Il y a un bref silence que je ne fais rien pour briser, mais la mère, comme souvent, prend l'initiative.
"Nous venons de discuter avec Merwyna... Elle a reparlé du test… pour Virgil..."
"Il pourrait entrer la même année que les jumeaux", je souligne. Un peu moins de trois années, je mesure silencieusement, affolé malgré moi de me dire que mes "petits" ne sont plus si loin de ce grand passage ritualisé.
"Eux n'auront pas à passer le test", souligne le père sombrement, sans que je sache s'il s'en félicite ou s'en offusque.
"Non, malgré leur généalogie", je souligne parce que le message est que tous leurs petits-enfants, s'ils ont des aptitudes magiques, seront exemptés.
Je vois bien qu'ils entendent, mais qu'ils restent sur leur position préalable — que je ne connais pas vraiment, bien que je la devine. Je pourrais de nouveau attendre, mais ce serait leur faire violence. Faire attendre est une tactique que j'emploie avec des élèves récalcitrants, des professeurs qui essaient de me prendre pour un imbécile ou des officiels du Ministère qui me prennent pour un crétin. Pas avec les parents de jeunes garous qui s'inquiètent pour l'avenir.
"Vous ne souhaitez pas que Virgil se prépare pour le test", je postule donc.
"Merwyna - et ce n'est pas un reproche - lui a redit qu'il fallait qu'il n'oublie pas que le test était dans trois ans et qu'il fallait qu'il soit prêt", commence la mère.
"Est-ce qu'il peut même être prêt ?", ponctue le père en soutien.
"Baldric et Haydée ont réussi", rappelle Merwyna.
"Le père de Baldric est au Ministère", souligne le père, sans que de nouveau je sache bien quel est le fond de son message.
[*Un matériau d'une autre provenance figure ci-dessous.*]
import Literature.Analysis.Complex.BochnerTubeFourier
import Mathlib.Analysis.Normed.Module.Convex
import Mathlib.Analysis.SpecialFunctions.Trigonometric.DerivHyp
import HarnessLib

/-!
# Bochner's tube theorem for functions of exponential growth in the real directions

Analysis/Complex support file (everything proved; no definitions, no named facts), sequel of
`BochnerTubeFourier`. The tree's Bochner theorem
(`exists_holomorphic_extension_tube_convexHull`) asks the holomorphic function `F` on the tube
`T(B) = ℝᵏ + iB` to be **bounded** on `ℝᵏ + iK` for every compact `K ⊆ B`, uniformly in the real
directions. In the Osterwalder–Schrader continuation (Comm. Math. Phys. 42 (1975), Ch. V, (5.22):
"the regions `C_k^{(N)}` and `D_n^{(N)}` are mapped onto tubular domains under the transformation
`ζᵢ = e^{wᵢ}`") the functions are the Schwinger functions in the *logarithmic* coordinates
`w = u + iv = log ζ`, which grow like a power of `|ζᵢ| + 1/Re ζᵢ`, i.e. **exponentially in `u`**,
locally uniformly in `v` — so the bounded version does not apply as it stands. Here is the form
that does, and which reproduces its own hypothesis (so that it can be iterated along the induction
(A_N)):

* `exists_holomorphic_extension_tube_convexHull_of_expGrowth` — let `B ⊆ ℝᵏ` be open, bounded and
  star-shaped with respect to `0 ∈ B`, `F` holomorphic on `T(B)` with
  `‖F(x + iy)‖ ≤ C_K e^{a‖x‖}` for `y` in any compact `K ⊆ B` (one rate `a`, constants `C_K`).
  Then `F` extends to a holomorphic function on `T(conv B)` with the same kind of bound (some rate
  `a'`, constants depending on the compact `K' ⊆ conv B`), equal to `F` on `T(B)` and unique.

Proof: divide by the entire, zero-free-on-the-tube damping factor `E(w) = ∏ᵢ cosh(c wᵢ)^M` with
`c = 1/(R+1)`, `R ⊇ ‖conv B‖`, and `M ≥ a (R+1)`: since `|cosh(c(x + iy))| ≥ cosh(cx) cos(cy) ≥
(cos 1/2) e^{c|x|}` for `|cy| ≤ 1`, the quotient `F/E` is bounded on every `ℝᵏ + iK`, the bounded
theorem extends it, and multiplying back by `E` (`|cosh(c wᵢ)| ≤ e^{c|xᵢ|}`) gives the extension
of `F` with rate `a' = c k M`. (Classical statement without any growth hypothesis: Bochner 1938,
Hörmander *SCV* Thm. 2.5.10; this file only removes the boundedness restriction of the Fourier
proof in the direction needed by OS II.)

## References

* S. Bochner, *A theorem on analytic continuation of functions in several variables*, Ann. Math.
  39 (1938) 14–19.
* K. Osterwalder, R. Schrader, *Axioms for Euclidean Green's functions II*, Comm. Math. Phys. 42
  (1975) 281–305, Ch. V (5.8), (5.22)–(5.23); Ch. VI (6.13)–(6.15). [OsterwalderSchraderCMP1975]
-/

noncomputable section

open _root_.Complex Set Filter Metric Real
open scoped _root_.Topology

namespace Literature.Analysis.Complex

open TubeFourier

variable {k : ℕ}

/-! ### Elementary estimates for `cosh` -/

/-- `Re cosh(a + ib) = cosh a · cos b`. [folklore] -/
theorem re_cosh_ofReal_add_mul_I (a b : ℝ) :
    (Complex.cosh (a + b * I)).re = Real.cosh a * Real.cos b := by
  rw [Complex.cosh_add, Complex.cosh_mul_I, Complex.sinh_mul_I]
  simp [Complex.add_re, Complex.mul_re, Complex.mul_im, Complex.I_re, Complex.I_im,
    Complex.cosh_ofReal_re, Complex.cos_ofReal_re, Complex.cosh_ofReal_im, Complex.cos_ofReal_im,
    Complex.sinh_ofReal_im, Complex.sin_ofReal_im]

/-- `e^{|a|}/2 ≤ cosh a`. [folklore] -/
theorem half_exp_abs_le_cosh (a : ℝ) : Real.exp |a| / 2 ≤ Real.cosh a := by
  rw [← Real.cosh_abs, Real.cosh_eq]
  have := Real.exp_pos (-|a|)
  linarith

/-- **Lower bound**: `cosh(a) cos(b) ≤ |cosh(a + ib)|` (for `cos b ≥ 0` this is the useful
direction). [folklore] -/
theorem cosh_mul_cos_le_norm_cosh (a b : ℝ) :
    Real.cosh a * Real.cos b ≤ ‖Complex.cosh (a + b * I)‖ := by
  rw [← re_cosh_ofReal_add_mul_I]
  exact (le_abs_self _).trans (Complex.abs_re_le_norm _)

/-- **Upper bound**: `|cosh z| ≤ e^{|Re z|}`. [folklore] -/
theorem norm_cosh_le_exp_abs_re (z : ℂ) : ‖Complex.cosh z‖ ≤ Real.exp |z.re| := by
  rw [Complex.cosh]
  have h1 : ‖Complex.exp z‖ ≤ Real.exp |z.re| := by
    rw [Complex.norm_exp]; exact Real.exp_le_exp.2 (le_abs_self _)
  have h2 : ‖Complex.exp (-z)‖ ≤ Real.exp |z.re| := by
    rw [Complex.norm_exp, Complex.neg_re]; exact Real.exp_le_exp.2 (neg_le_abs _)
  calc ‖(Complex.exp z + Complex.exp (-z)) / 2‖ = ‖Complex.exp z + Complex.exp (-z)‖ / 2 := by
        rw [norm_div]; norm_num
    _ ≤ (‖Complex.exp z‖ + ‖Complex.exp (-z)‖) / 2 := by gcongr; exact norm_add_le _ _
    _ ≤ Real.exp |z.re| := by linarith

/-- For `|b| ≤ 1`: `(cos 1 / 2) e^{|a|} ≤ |cosh(a + ib)|`, in particular `cosh(a + ib) ≠ 0`. [folklore] -/
theorem cos_one_half_exp_le_norm_cosh {a b : ℝ} (hb : |b| ≤ 1) :
    Real.cos 1 / 2 * Real.exp |a| ≤ ‖Complex.cosh (a + b * I)‖ := by
  have hcos : Real.cos 1 ≤ Real.cos b := by
    rw [← Real.cos_abs b]
    exact Real.cos_le_cos_of_nonneg_of_le_pi (abs_nonneg b)
      (by linarith [Real.two_le_pi]) hb
  have hc1 : 0 < Real.cos 1 := Real.cos_one_pos
  calc Real.cos 1 / 2 * Real.exp |a| = Real.exp |a| / 2 * Real.cos 1 := by ring
    _ ≤ Real.cosh a * Real.cos b :=
        mul_le_mul (half_exp_abs_le_cosh a) hcos hc1.le (Real.cosh_pos a).le
    _ ≤ ‖Complex.cosh (a + b * I)‖ := cosh_mul_cos_le_norm_cosh a b

/-! ### Norms on `ℝᵏ` -/

/-- `|xᵢ| ≤ ‖x‖` in Euclidean space. [folklore] -/
theorem abs_apply_le_norm_euclidean (x : EuclideanSpace ℝ (Fin k)) (i : Fin k) : |x i| ≤ ‖x‖ := by
  simpa using PiLp.norm_apply_le x i

/-- `‖x‖ ≤ ∑ᵢ |xᵢ|` in Euclidean space. [folklore] -/
theorem norm_le_sum_abs_euclidean (x : EuclideanSpace ℝ (Fin k)) : ‖x‖ ≤ ∑ i, |x i| := by
  have hsq : ‖x‖ ^ 2 ≤ (∑ i, |x i|) ^ 2 := by
    rw [EuclideanSpace.norm_eq, Real.sq_sqrt (Finset.sum_nonneg fun i _ => sq_nonneg _), sq,
      Finset.sum_mul_sum]
    refine Finset.sum_le_sum fun i _ => ?_
    rw [Real.norm_eq_abs, sq]
    exact Finset.single_le_sum (f := fun j => |x i| * |x j|)
      (fun j _ => mul_nonneg (abs_nonneg _) (abs_nonneg _)) (Finset.mem_univ i)
  exact (pow_le_pow_iff_left₀ (norm_nonneg _) (Finset.sum_nonneg fun i _ => abs_nonneg _)
    two_ne_zero).1 hsq

/-! ### The theorem -/

/-- **Bochner's tube theorem under exponential growth in the real directions.** Let `B ⊆ ℝᵏ`
be open, bounded and star-shaped with respect to `0 ∈ B`, and let `F` be holomorphic on the tube
`T(B)` with `‖F(x + iy)‖ ≤ C_K e^{a‖x‖}` for every compact `K ⊆ B` (one rate `a`). Then `F`
extends to a function holomorphic on `T(conv B)`, equal to `F` on `T(B)`, satisfying the same
kind of bound on `T(K')` for every compact `K' ⊆ conv B` (one rate `a'`), and unique among
holomorphic extensions. (The form of Bochner's theorem needed along the Osterwalder–Schrader
induction in the logarithmic variables, OS II (5.22)–(5.23); module docstring.) [folklore] -/
theorem exists_holomorphic_extension_tube_convexHull_of_expGrowth {B : Set (EuclideanSpace ℝ (Fin k))} (hBo : IsOpen B)
    (h0 : (0 : EuclideanSpace ℝ (Fin k)) ∈ B) (hst : StarConvex ℝ 0 B) (hBb : Bornology.IsBounded B)
    {F : (Fin k → ℂ) → ℂ} (hFd : DifferentiableOn ℂ F (tube B))
    (hgr : ∃ a : ℝ, ∀ K ⊆ B, IsCompact K → ∃ C : ℝ, ∀ x, ∀ y ∈ K,
      ‖F (cpt x y)‖ ≤ C * Real.exp (a * ‖x‖)) :
    ∃ Fext : (Fin k → ℂ) → ℂ,
      DifferentiableOn ℂ Fext (tube (convexHull ℝ B)) ∧ EqOn Fext F (tube B) ∧
      (∃ a' : ℝ, ∀ K ⊆ convexHull ℝ B, IsCompact K → ∃ C : ℝ, ∀ x, ∀ y ∈ K,
        ‖Fext (cpt x y)‖ ≤ C * Real.exp (a' * ‖x‖)) ∧
      ∀ G : (Fin k → ℂ) → ℂ, DifferentiableOn ℂ G (tube (convexHull ℝ B)) →
        EqOn G F (tube B) → EqOn G Fext (tube (convexHull ℝ B)) := by
  classical
  obtain ⟨a, ha⟩ := hgr
  -- a radius for the convex hull, the damping rate `c` and exponent `M`
  obtain ⟨R, hR⟩ := (isBounded_convexHull.2 hBb).exists_norm_le
  set R' : ℝ := max R 0 + 1 with hR'
  have hR'pos : 0 < R' := by have := le_max_right R 0; rw [hR']; linarith
  have hRR' : R ≤ R' := by have := le_max_left R 0; rw [hR']; linarith
  set c : ℝ := 1 / R' with hc
  have hc0 : 0 < c := by rw [hc]; positivity
  have hcy : ∀ y ∈ convexHull ℝ B, ∀ i, |c * y i| ≤ 1 := by
    intro y hy i
    rw [abs_mul, abs_of_pos hc0]
    have h1 : |y i| ≤ R' := (abs_apply_le_norm_euclidean y i).trans ((hR y hy).trans hRR')
    calc c * |y i| ≤ c * R' := by gcongr
      _ = 1 := by rw [hc]; field_simp
  set ap : ℝ := max a 0 with hap
  have hap0 : 0 ≤ ap := le_max_right _ _
  set M : ℕ := ⌈ap * R'⌉₊ with hM
  have hcM : ap ≤ c * M := by
    have h1 : ap * R' ≤ M := Nat.le_ceil _
    rw [hc, div_mul_eq_mul_div, one_mul, le_div_iff₀ hR'pos]
    exact h1
  have hcM0 : 0 ≤ c * M := by positivity
  -- the damping factor `E(w) = ∏ cosh(c wᵢ)^M`
  set E : (Fin k → ℂ) → ℂ := fun w => ∏ i, Complex.cosh (c * w i) ^ M with hE
  have hEi : ∀ i, Differentiable ℂ fun w : Fin k → ℂ => Complex.cosh (c * w i) ^ M := fun i =>
    (Complex.differentiable_cosh.comp ((differentiable_apply i).const_mul (c : ℂ))).pow M
  have hEd : Differentiable ℂ E := fun w =>
    (HasFDerivAt.finsetProd (u := Finset.univ)
      (fun i _ => ((hEi i) w).hasFDerivAt)).differentiableAt
  have hccpt : ∀ (x y : EuclideanSpace ℝ (Fin k)) (i : Fin k), (c : ℂ) * cpt x y i = ((c * x i : ℝ) : ℂ) + ((c * y i : ℝ) : ℂ) * I := by
    intro x y i; simp only [cpt_apply]; push_cast; ring
  -- lower bound on the tube over the hull
  set A : ℝ := (Real.cos 1 / 2) ^ (M * k) with hA
  have hA0 : 0 < A := by have := Real.cos_one_pos; positivity
  have hElow : ∀ x, ∀ y ∈ convexHull ℝ B, A * Real.exp (c * M * ‖x‖) ≤ ‖E (cpt x y)‖ := by
    intro x y hy
    have hfac : ∀ i, (Real.cos 1 / 2) ^ M * Real.exp (c * M * |x i|) ≤
        ‖Complex.cosh (c * cpt x y i) ^ M‖ := by
      intro i
      rw [norm_pow, hccpt, show c * M * |x i| = (M : ℝ) * |c * x i| by
        rw [abs_mul, abs_of_pos hc0]; ring, Real.exp_nat_mul, ← mul_pow]
      exact pow_le_pow_left₀ (by have := Real.cos_one_pos; positivity)
        (cos_one_half_exp_le_norm_cosh (hcy y hy i)) M
    have hprod : ∏ i, (Real.cos 1 / 2) ^ M * Real.exp (c * M * |x i|) ≤ ‖E (cpt x y)‖ := by
      rw [hE]
      simp only [norm_prod]
      exact Finset.prod_le_prod (fun i _ => by have := Real.cos_one_pos; positivity) fun i _ => hfac i
    refine le_trans ?_ hprod
    rw [Finset.prod_mul_distrib, Finset.prod_const, Finset.card_univ, Fintype.card_fin, ← pow_mul,
      ← Real.exp_sum, ← Finset.mul_sum]
    gcongr
    exact norm_le_sum_abs_euclidean x
  have hE0 : ∀ w ∈ tube (convexHull ℝ B), E w ≠ 0 := by
    intro w hw h
    have h1 := hElow (rev w) (imv w) hw
    rw [cpt_rev_imv, h, norm_zero] at h1
    have : 0 < A * Real.exp (c * M * ‖rev w‖) := by positivity
    linarith
  -- upper bound everywhere
  have hEup : ∀ x y : EuclideanSpace ℝ (Fin k), ‖E (cpt x y)‖ ≤ Real.exp (c * M * k * ‖x‖) := by
    intro x y
    have hfac : ∀ i, ‖Complex.cosh (c * cpt x y i) ^ M‖ ≤ Real.exp (c * ‖x‖) ^ M := by
      intro i
      rw [norm_pow]
      refine pow_le_pow_left₀ (norm_nonneg _) ((norm_cosh_le_exp_abs_re _).trans ?_) M
      rw [hccpt]
      simp only [Complex.add_re, Complex.ofReal_re, Complex.mul_re, Complex.I_re, Complex.I_im,
        Complex.ofReal_im, mul_zero, zero_mul, sub_zero, add_zero]
      rw [abs_mul, abs_of_pos hc0]
      exact Real.exp_le_exp.2 (mul_le_mul_of_nonneg_left (abs_apply_le_norm_euclidean x i) hc0.le)
    calc ‖E (cpt x y)‖ = ∏ i, ‖Complex.cosh (c * cpt x y i) ^ M‖ := by rw [hE]; simp only [norm_prod]
      _ ≤ ∏ _i : Fin k, Real.exp (c * ‖x‖) ^ M := Finset.prod_le_prod (fun i _ => norm_nonneg _) fun i _ => hfac i
      _ = Real.exp (c * M * k * ‖x‖) := by
          rw [Finset.prod_const, Finset.card_univ, Fintype.card_fin, ← pow_mul, ← Real.exp_nat_mul]
          congr 1; push_cast; ring
  -- the damped function and its bounds
  set G : (Fin k → ℂ) → ℂ := fun w => F w * (E w)⁻¹ with hG
  have hBsub : tube B ⊆ tube (convexHull ℝ B) := tube_mono (subset_convexHull ℝ B)
  have hGd : DifferentiableOn ℂ G (tube B) :=
    hFd.mul (hEd.differentiableOn.inv fun w hw => hE0 w (hBsub hw))
  have hGb : ∀ K ⊆ B, IsCompact K → ∃ M₁ : ℝ, ∀ x, ∀ y ∈ K, ‖G (cpt x y)‖ ≤ M₁ := by
    intro K hKB hKc
    obtain ⟨C, hC⟩ := ha K hKB hKc
    refine ⟨max C 0 / A, fun x y hy => ?_⟩
    have hyc : y ∈ convexHull ℝ B := subset_convexHull ℝ B (hKB hy)
    have hEpos : 0 < ‖E (cpt x y)‖ := lt_of_lt_of_le (by positivity) (hElow x y hyc)
    rw [hG, norm_mul, norm_inv, ← div_eq_mul_inv, div_le_iff₀ hEpos]
    calc ‖F (cpt x y)‖ ≤ C * Real.exp (a * ‖x‖) := hC x y hy
      _ ≤ max C 0 * Real.exp (ap * ‖x‖) := by
          refine le_trans ?_ (mul_le_mul_of_nonneg_left (Real.exp_le_exp.2
            (mul_le_mul_of_nonneg_right (le_max_left a 0) (norm_nonneg x))) (le_max_right C 0))
          exact mul_le_mul_of_nonneg_right (le_max_left C 0) (Real.exp_pos _).le
      _ ≤ max C 0 * Real.exp (c * M * ‖x‖) := by gcongr
      _ = max C 0 / A * (A * Real.exp (c * M * ‖x‖)) := by field_simp
      _ ≤ max C 0 / A * ‖E (cpt x y)‖ :=
          mul_le_mul_of_nonneg_left (hElow x y hyc) (by positivity)
  -- Bochner for the damped function
  obtain ⟨Gext, hGext_d, hGext_eq, hGext_bd, hGext_uniq⟩ :=
    exists_holomorphic_extension_tube_convexHull hBo h0 hst hGd hGb
  refine ⟨fun w => Gext w * E w, hGext_d.mul hEd.differentiableOn, ?_, ?_, ?_⟩
  · intro w hw
    show Gext w * E w = F w
    rw [hGext_eq hw, hG]
    exact inv_mul_cancel_right₀ (hE0 w (hBsub hw)) (F w)
  · refine ⟨c * M * k, fun K hK hKc => ?_⟩
    obtain ⟨M', hM'⟩ := hGext_bd K hK hKc
    refine ⟨max M' 0, fun x y hy => ?_⟩
    rw [norm_mul]
    calc ‖Gext (cpt x y)‖ * ‖E (cpt x y)‖ ≤ max M' 0 * Real.exp (c * M * k * ‖x‖) :=
          mul_le_mul ((hM' _ (by rw [imv_cpt]; exact hy)).trans (le_max_left _ _)) (hEup x y)
            (norm_nonneg _) (le_max_right _ _)
      _ = max M' 0 * Real.exp (c * M * k * ‖x‖) := rfl
  · intro G' hG'd hG'eq w hw
    have hq : EqOn (fun w => G' w * (E w)⁻¹) Gext (tube (convexHull ℝ B)) :=
      hGext_uniq _ (hG'd.mul (hEd.differentiableOn.inv hE0)) fun u hu => by
        show G' u * (E u)⁻¹ = G u
        rw [hG'eq hu]
    show G' w = Gext w * E w
    rw [← hq hw]
    exact (inv_mul_cancel_right₀ (hE0 w hw) (G' w)).symm

end Literature.Analysis.Complex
"Mais les Loneman n'ont aucune connexion au Ministère", je réponds choisissant une interprétation probable à laquelle j'ai un début de réponse. "Le test est difficile, injuste, ce que vous voulez, mais son évaluation est équitable, sans passe-droit. Je participe au jury. La grille est transparente."
"Pourquoi Edwin...", n'arrive pas à se retenir de demander la mère.
"Parce que la magie d'Edwin est trop fluctuante, surtout en situation de stress", je rappelle. J'ai été là toutes les fois où Susan lui a déjà expliqué. "Dans une moindre mesure que celle de Gabriel, mais c'est un trait commun. Le corps médical pense que c'est une forme d'immaturité temporaire, mais le jury dans sa majorité n'a pas voulu en tenir compte. Je peux vous répéter que des tas d'autres enfants entrent à Poudlard avec une magie en partie immature. C'est l'injustice des critères retenus, je peux en convenir. Nous savons tous dans cette pièce que, de fait, la magie de Gabriel tend à se stabiliser et on peut espérer que celle d'Edwin suivra la même tendance."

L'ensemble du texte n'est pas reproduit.